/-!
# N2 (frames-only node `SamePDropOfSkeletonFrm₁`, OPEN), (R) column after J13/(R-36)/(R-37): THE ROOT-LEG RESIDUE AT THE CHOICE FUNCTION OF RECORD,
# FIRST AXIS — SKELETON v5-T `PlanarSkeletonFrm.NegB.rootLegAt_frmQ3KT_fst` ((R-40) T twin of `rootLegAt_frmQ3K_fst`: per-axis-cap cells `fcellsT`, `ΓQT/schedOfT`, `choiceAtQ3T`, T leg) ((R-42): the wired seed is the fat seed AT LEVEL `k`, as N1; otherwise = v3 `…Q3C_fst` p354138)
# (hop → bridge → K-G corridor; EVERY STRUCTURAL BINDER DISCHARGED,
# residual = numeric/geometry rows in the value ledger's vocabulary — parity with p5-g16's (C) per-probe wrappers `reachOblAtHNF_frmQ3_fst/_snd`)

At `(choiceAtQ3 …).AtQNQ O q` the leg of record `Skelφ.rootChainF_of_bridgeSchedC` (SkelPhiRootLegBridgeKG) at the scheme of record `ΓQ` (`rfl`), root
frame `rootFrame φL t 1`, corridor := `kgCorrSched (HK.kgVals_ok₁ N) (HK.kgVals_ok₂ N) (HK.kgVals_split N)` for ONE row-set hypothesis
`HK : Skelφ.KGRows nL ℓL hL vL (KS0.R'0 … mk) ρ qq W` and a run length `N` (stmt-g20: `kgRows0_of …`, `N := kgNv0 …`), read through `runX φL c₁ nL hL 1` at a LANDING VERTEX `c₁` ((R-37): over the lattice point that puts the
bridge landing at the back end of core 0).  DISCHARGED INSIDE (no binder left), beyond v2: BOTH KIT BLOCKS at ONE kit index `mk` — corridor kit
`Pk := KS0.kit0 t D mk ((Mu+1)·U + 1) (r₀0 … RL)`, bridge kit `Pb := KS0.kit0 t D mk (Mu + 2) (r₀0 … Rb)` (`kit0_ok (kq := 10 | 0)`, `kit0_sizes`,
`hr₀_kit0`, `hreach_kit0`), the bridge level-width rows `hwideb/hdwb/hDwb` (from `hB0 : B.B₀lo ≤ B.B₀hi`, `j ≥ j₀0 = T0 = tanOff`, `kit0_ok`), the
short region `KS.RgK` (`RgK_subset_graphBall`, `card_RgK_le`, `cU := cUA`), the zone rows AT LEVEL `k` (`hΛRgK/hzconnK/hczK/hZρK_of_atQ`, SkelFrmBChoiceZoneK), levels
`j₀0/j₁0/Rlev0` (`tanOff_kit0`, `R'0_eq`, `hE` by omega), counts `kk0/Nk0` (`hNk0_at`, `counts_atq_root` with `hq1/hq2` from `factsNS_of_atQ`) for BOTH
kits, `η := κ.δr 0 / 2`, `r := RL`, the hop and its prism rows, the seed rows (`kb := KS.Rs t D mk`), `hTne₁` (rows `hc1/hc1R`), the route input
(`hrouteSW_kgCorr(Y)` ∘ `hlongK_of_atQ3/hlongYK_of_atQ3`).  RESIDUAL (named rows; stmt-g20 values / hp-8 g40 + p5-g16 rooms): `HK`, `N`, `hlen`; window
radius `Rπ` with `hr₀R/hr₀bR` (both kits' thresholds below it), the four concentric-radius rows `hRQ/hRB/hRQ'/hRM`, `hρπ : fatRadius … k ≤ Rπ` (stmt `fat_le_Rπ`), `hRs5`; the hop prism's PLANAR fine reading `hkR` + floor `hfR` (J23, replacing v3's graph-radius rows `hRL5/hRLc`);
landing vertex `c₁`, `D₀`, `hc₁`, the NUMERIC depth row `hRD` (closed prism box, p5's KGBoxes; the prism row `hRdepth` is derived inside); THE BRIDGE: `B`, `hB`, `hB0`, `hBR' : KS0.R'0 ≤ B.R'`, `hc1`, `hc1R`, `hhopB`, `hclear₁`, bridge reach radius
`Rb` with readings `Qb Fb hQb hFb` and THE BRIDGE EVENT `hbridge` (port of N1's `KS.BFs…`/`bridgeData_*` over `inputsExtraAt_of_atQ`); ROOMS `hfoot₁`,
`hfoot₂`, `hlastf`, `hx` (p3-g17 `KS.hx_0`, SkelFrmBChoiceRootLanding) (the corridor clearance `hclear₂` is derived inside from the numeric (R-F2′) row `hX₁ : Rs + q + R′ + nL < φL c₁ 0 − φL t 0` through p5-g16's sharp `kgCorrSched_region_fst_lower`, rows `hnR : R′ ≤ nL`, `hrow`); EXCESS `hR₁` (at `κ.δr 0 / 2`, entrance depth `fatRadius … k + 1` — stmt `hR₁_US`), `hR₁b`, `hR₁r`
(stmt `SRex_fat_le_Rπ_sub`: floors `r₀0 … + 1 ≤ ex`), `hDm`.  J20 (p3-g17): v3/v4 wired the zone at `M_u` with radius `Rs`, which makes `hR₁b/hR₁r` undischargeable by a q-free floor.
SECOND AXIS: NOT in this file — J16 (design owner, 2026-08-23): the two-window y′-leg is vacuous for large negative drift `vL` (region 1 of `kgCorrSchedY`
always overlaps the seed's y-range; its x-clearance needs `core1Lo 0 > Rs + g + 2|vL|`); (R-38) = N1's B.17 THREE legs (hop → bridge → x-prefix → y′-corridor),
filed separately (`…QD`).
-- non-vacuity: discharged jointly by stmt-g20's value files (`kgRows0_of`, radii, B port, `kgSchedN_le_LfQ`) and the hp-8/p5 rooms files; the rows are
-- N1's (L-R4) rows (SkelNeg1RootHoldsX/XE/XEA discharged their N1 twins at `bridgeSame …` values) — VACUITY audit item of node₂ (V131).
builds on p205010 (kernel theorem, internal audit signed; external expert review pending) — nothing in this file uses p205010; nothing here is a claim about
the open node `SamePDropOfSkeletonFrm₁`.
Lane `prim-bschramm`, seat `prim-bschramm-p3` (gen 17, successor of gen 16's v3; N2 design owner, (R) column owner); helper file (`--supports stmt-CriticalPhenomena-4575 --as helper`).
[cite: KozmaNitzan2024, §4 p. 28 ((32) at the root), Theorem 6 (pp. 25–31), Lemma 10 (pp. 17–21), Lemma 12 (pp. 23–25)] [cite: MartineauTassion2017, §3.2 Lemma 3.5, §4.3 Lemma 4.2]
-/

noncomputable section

• • •

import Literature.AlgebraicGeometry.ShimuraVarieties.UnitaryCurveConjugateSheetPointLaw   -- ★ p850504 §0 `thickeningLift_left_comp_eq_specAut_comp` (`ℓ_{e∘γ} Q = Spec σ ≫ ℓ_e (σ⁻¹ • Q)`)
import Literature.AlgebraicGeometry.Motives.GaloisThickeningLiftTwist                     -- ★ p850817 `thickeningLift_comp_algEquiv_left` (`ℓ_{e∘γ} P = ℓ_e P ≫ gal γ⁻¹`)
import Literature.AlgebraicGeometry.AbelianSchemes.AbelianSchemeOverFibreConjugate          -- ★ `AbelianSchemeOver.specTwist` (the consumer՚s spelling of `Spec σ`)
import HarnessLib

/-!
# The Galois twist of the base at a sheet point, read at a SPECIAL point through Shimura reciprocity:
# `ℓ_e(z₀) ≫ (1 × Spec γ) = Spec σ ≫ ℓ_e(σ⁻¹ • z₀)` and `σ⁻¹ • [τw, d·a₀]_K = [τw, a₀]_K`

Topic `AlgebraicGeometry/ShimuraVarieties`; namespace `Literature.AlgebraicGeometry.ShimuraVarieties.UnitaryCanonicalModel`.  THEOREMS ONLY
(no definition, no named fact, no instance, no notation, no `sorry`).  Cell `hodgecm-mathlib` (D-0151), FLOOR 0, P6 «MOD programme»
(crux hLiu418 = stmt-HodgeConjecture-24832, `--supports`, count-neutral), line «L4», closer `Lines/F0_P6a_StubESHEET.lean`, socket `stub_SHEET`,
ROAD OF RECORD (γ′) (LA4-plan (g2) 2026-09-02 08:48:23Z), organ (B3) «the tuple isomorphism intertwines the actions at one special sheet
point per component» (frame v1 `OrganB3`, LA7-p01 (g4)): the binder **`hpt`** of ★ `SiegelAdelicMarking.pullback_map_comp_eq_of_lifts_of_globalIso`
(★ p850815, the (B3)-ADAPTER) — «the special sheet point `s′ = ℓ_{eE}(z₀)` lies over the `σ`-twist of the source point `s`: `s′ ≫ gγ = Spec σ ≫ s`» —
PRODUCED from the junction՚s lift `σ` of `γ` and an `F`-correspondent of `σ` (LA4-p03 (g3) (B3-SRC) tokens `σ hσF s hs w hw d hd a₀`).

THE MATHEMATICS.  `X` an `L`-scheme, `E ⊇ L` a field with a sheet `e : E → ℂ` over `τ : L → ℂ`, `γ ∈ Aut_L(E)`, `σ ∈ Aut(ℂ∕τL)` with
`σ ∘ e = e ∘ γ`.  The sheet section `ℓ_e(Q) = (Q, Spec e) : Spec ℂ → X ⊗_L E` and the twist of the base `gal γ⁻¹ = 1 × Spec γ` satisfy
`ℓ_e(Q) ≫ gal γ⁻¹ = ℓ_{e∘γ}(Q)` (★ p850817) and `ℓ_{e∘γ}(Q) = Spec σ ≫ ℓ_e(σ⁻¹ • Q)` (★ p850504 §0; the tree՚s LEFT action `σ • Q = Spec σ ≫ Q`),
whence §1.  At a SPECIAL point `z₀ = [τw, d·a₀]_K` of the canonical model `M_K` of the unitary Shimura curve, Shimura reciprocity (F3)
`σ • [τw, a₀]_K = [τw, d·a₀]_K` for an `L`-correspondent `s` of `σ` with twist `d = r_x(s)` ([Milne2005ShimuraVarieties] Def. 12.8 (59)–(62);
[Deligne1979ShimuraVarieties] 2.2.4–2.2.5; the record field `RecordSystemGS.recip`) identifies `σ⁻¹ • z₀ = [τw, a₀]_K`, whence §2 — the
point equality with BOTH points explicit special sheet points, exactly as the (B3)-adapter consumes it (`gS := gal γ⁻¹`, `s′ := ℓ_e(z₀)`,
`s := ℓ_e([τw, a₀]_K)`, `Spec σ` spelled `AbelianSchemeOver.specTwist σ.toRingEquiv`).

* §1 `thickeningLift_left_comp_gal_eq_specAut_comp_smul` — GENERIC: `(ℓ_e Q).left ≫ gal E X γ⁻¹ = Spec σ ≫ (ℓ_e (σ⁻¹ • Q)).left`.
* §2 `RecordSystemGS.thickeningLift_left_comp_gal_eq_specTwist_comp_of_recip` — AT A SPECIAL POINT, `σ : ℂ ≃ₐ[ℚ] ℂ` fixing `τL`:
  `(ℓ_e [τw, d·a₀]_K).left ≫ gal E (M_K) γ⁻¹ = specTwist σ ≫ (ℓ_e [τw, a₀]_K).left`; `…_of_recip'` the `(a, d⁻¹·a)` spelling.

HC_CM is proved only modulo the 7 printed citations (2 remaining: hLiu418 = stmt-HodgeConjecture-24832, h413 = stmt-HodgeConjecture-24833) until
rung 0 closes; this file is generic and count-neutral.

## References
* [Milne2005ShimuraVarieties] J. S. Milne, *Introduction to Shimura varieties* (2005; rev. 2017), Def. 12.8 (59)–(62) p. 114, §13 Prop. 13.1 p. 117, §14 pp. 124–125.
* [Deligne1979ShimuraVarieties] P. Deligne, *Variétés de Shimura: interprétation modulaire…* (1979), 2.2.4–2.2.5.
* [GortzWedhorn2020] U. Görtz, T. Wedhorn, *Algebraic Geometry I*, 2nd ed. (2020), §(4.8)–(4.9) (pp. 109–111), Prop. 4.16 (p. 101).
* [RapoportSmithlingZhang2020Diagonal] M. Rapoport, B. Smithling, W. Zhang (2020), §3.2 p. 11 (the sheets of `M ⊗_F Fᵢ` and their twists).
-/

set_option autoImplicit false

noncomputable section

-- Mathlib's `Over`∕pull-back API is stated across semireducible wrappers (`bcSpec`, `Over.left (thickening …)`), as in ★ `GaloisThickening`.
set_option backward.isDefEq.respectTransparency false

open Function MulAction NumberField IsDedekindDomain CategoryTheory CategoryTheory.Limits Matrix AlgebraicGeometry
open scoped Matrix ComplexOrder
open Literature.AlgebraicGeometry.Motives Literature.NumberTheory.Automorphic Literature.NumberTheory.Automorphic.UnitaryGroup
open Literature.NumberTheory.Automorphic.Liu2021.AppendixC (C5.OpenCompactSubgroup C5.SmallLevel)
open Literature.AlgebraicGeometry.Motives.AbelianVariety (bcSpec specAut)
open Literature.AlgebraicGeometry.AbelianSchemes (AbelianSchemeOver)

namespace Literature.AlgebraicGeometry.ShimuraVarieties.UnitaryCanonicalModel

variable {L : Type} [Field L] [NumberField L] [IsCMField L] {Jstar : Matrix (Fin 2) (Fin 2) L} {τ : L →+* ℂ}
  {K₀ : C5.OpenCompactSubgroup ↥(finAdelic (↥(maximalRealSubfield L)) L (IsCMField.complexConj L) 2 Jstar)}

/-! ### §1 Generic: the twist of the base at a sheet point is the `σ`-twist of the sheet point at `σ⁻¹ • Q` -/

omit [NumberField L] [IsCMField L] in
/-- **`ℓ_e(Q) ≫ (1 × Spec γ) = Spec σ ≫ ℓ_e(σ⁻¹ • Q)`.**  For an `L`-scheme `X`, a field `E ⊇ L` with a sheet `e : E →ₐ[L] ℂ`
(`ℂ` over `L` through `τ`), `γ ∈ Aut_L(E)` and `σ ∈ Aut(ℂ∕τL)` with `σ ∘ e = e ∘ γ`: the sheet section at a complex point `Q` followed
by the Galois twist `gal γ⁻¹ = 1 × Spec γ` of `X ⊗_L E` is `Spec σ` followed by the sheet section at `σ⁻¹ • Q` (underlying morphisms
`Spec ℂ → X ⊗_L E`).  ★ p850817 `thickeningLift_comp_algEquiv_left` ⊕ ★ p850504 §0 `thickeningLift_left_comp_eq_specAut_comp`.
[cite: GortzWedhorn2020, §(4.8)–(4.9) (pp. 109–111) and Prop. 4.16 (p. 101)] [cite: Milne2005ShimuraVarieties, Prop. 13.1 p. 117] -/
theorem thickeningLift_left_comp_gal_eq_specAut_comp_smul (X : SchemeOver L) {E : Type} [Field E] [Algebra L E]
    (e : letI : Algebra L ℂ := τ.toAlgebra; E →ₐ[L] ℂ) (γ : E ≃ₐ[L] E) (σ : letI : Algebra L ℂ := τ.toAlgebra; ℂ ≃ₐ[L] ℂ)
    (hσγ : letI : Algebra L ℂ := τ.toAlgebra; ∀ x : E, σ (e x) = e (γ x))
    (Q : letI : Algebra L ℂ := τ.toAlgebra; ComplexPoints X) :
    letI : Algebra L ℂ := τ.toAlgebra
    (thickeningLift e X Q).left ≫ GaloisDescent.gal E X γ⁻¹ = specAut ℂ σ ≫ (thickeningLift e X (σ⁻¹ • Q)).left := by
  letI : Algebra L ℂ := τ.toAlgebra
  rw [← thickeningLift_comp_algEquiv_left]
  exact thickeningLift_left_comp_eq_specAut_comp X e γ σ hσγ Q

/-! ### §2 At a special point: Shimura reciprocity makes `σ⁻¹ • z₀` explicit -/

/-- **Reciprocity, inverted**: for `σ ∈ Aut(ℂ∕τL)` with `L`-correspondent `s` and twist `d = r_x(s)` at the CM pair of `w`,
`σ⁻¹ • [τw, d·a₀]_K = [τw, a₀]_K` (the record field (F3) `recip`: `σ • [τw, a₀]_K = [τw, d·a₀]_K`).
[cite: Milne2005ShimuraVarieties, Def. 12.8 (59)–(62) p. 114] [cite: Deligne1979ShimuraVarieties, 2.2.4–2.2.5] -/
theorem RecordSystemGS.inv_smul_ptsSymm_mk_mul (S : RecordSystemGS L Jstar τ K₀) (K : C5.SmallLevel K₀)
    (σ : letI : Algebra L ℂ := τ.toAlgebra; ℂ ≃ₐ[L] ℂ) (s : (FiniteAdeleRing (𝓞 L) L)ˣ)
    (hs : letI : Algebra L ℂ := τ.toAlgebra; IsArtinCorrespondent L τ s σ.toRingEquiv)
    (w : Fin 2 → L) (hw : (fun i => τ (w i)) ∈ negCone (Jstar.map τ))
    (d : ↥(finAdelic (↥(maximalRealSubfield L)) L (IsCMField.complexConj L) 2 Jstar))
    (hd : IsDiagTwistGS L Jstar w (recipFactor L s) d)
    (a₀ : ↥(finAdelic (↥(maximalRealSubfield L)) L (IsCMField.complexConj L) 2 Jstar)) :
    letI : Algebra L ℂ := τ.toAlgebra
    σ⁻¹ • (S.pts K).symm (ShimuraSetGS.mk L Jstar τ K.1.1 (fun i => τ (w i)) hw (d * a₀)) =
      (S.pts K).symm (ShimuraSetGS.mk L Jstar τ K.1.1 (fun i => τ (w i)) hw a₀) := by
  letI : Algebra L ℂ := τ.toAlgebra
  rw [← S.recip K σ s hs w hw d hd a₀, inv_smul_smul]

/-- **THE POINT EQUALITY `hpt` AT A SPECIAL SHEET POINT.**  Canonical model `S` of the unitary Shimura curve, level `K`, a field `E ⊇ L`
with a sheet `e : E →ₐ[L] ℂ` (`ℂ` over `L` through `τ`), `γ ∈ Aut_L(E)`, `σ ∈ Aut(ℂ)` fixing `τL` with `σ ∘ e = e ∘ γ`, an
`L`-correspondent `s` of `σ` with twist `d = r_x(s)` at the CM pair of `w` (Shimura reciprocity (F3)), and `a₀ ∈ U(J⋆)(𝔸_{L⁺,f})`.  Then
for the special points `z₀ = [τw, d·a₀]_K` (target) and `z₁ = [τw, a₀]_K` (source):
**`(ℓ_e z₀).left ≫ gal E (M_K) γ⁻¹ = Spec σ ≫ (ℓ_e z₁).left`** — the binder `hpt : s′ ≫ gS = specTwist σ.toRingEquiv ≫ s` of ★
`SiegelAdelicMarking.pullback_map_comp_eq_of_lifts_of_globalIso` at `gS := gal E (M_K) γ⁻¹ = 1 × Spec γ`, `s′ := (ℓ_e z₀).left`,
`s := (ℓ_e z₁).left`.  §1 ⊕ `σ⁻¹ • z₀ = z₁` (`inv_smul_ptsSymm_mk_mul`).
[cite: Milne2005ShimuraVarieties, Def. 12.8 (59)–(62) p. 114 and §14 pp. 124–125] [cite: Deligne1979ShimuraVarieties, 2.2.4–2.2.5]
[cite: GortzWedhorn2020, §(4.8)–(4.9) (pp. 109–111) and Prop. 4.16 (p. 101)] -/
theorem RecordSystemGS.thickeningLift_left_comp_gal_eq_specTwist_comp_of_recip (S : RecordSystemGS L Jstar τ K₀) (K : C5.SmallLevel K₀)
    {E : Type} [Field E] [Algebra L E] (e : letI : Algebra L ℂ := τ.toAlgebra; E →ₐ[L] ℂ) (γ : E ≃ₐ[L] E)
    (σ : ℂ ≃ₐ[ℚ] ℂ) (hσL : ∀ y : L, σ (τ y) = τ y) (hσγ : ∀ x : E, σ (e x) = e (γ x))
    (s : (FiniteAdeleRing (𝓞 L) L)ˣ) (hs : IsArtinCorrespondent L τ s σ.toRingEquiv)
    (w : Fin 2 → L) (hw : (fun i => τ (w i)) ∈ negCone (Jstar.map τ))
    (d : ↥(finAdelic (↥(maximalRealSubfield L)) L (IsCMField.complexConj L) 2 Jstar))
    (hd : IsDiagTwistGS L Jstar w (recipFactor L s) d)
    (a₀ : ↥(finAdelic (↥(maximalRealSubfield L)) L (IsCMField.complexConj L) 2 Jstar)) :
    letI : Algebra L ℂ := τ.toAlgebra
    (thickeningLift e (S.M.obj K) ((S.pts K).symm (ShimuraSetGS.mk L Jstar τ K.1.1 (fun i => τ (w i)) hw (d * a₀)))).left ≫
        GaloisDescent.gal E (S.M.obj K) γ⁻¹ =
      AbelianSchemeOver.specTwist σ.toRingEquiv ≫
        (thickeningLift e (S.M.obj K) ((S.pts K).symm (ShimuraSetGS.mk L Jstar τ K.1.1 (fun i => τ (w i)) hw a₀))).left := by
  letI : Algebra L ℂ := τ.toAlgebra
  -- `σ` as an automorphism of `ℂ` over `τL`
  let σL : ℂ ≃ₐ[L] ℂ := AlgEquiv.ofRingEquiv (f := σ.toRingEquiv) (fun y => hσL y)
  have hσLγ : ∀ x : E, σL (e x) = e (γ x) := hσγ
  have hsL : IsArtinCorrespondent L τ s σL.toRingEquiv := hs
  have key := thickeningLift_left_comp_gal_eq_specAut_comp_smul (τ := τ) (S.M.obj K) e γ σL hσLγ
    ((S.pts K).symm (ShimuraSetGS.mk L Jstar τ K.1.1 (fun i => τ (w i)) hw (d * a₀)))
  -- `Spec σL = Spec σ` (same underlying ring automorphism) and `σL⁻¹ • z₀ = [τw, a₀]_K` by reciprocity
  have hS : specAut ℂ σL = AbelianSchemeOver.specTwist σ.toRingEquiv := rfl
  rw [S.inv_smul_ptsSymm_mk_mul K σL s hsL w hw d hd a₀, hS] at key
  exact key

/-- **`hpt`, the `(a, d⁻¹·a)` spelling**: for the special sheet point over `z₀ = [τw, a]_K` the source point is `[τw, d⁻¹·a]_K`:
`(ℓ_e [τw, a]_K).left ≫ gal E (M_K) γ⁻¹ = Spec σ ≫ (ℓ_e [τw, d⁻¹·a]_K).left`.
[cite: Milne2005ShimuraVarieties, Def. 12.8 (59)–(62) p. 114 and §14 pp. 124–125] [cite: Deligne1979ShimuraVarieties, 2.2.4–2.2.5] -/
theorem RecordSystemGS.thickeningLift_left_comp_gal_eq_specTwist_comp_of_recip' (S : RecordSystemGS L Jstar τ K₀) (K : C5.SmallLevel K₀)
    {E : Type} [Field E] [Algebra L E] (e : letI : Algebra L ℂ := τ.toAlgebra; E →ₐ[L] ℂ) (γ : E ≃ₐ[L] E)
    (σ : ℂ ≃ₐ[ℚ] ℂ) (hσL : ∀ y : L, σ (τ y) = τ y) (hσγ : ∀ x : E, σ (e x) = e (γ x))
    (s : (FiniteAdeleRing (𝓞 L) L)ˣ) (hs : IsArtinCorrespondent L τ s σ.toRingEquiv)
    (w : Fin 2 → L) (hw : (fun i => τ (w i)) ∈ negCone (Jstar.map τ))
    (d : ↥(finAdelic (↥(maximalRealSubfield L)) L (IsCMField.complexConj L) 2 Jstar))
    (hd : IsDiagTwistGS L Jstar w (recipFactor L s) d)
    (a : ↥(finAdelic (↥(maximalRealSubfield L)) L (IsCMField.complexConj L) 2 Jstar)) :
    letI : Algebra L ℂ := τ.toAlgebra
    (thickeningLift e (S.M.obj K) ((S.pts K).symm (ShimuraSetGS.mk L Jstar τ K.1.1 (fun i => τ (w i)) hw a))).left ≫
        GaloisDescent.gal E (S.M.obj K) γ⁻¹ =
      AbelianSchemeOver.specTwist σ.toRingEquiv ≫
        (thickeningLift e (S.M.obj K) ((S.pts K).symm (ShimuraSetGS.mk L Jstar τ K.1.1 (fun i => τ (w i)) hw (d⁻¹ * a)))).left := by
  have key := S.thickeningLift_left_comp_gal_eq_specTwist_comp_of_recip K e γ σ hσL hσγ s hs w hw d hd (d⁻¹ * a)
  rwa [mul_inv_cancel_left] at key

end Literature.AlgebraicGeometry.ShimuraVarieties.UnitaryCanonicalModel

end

• • •

## Task details
From the data above, return every line from the line that has "theorem thickeningLift_left_comp_gal_eq_specAut_comp_smul (X" up to and including the line that has "hw a₀) := by", exactly.

## Solved problem
theorem thickeningLift_left_comp_gal_eq_specAut_comp_smul (X : SchemeOver L) {E : Type} [Field E] [Algebra L E]
    (e : letI : Algebra L ℂ := τ.toAlgebra; E →ₐ[L] ℂ) (γ : E ≃ₐ[L] E) (σ : letI : Algebra L ℂ := τ.toAlgebra; ℂ ≃ₐ[L] ℂ)
    (hσγ : letI : Algebra L ℂ := τ.toAlgebra; ∀ x : E, σ (e x) = e (γ x))
    (Q : letI : Algebra L ℂ := τ.toAlgebra; ComplexPoints X) :
    letI : Algebra L ℂ := τ.toAlgebra
    (thickeningLift e X Q).left ≫ GaloisDescent.gal E X γ⁻¹ = specAut ℂ σ ≫ (thickeningLift e X (σ⁻¹ • Q)).left := by
  letI : Algebra L ℂ := τ.toAlgebra
  rw [← thickeningLift_comp_algEquiv_left]
  exact thickeningLift_left_comp_eq_specAut_comp X e γ σ hσγ Q

/-! ### §2 At a special point: Shimura reciprocity makes `σ⁻¹ • z₀` explicit -/

/-- **Reciprocity, inverted**: for `σ ∈ Aut(ℂ∕τL)` with `L`-correspondent `s` and twist `d = r_x(s)` at the CM pair of `w`,
`σ⁻¹ • [τw, d·a₀]_K = [τw, a₀]_K` (the record field (F3) `recip`: `σ • [τw, a₀]_K = [τw, d·a₀]_K`).
[cite: Milne2005ShimuraVarieties, Def. 12.8 (59)–(62) p. 114] [cite: Deligne1979ShimuraVarieties, 2.2.4–2.2.5] -/
theorem RecordSystemGS.inv_smul_ptsSymm_mk_mul (S : RecordSystemGS L Jstar τ K₀) (K : C5.SmallLevel K₀)
    (σ : letI : Algebra L ℂ := τ.toAlgebra; ℂ ≃ₐ[L] ℂ) (s : (FiniteAdeleRing (𝓞 L) L)ˣ)
    (hs : letI : Algebra L ℂ := τ.toAlgebra; IsArtinCorrespondent L τ s σ.toRingEquiv)
    (w : Fin 2 → L) (hw : (fun i => τ (w i)) ∈ negCone (Jstar.map τ))
    (d : ↥(finAdelic (↥(maximalRealSubfield L)) L (IsCMField.complexConj L) 2 Jstar))
    (hd : IsDiagTwistGS L Jstar w (recipFactor L s) d)
    (a₀ : ↥(finAdelic (↥(maximalRealSubfield L)) L (IsCMField.complexConj L) 2 Jstar)) :
    letI : Algebra L ℂ := τ.toAlgebra
    σ⁻¹ • (S.pts K).symm (ShimuraSetGS.mk L Jstar τ K.1.1 (fun i => τ (w i)) hw (d * a₀)) =
      (S.pts K).symm (ShimuraSetGS.mk L Jstar τ K.1.1 (fun i => τ (w i)) hw a₀) := by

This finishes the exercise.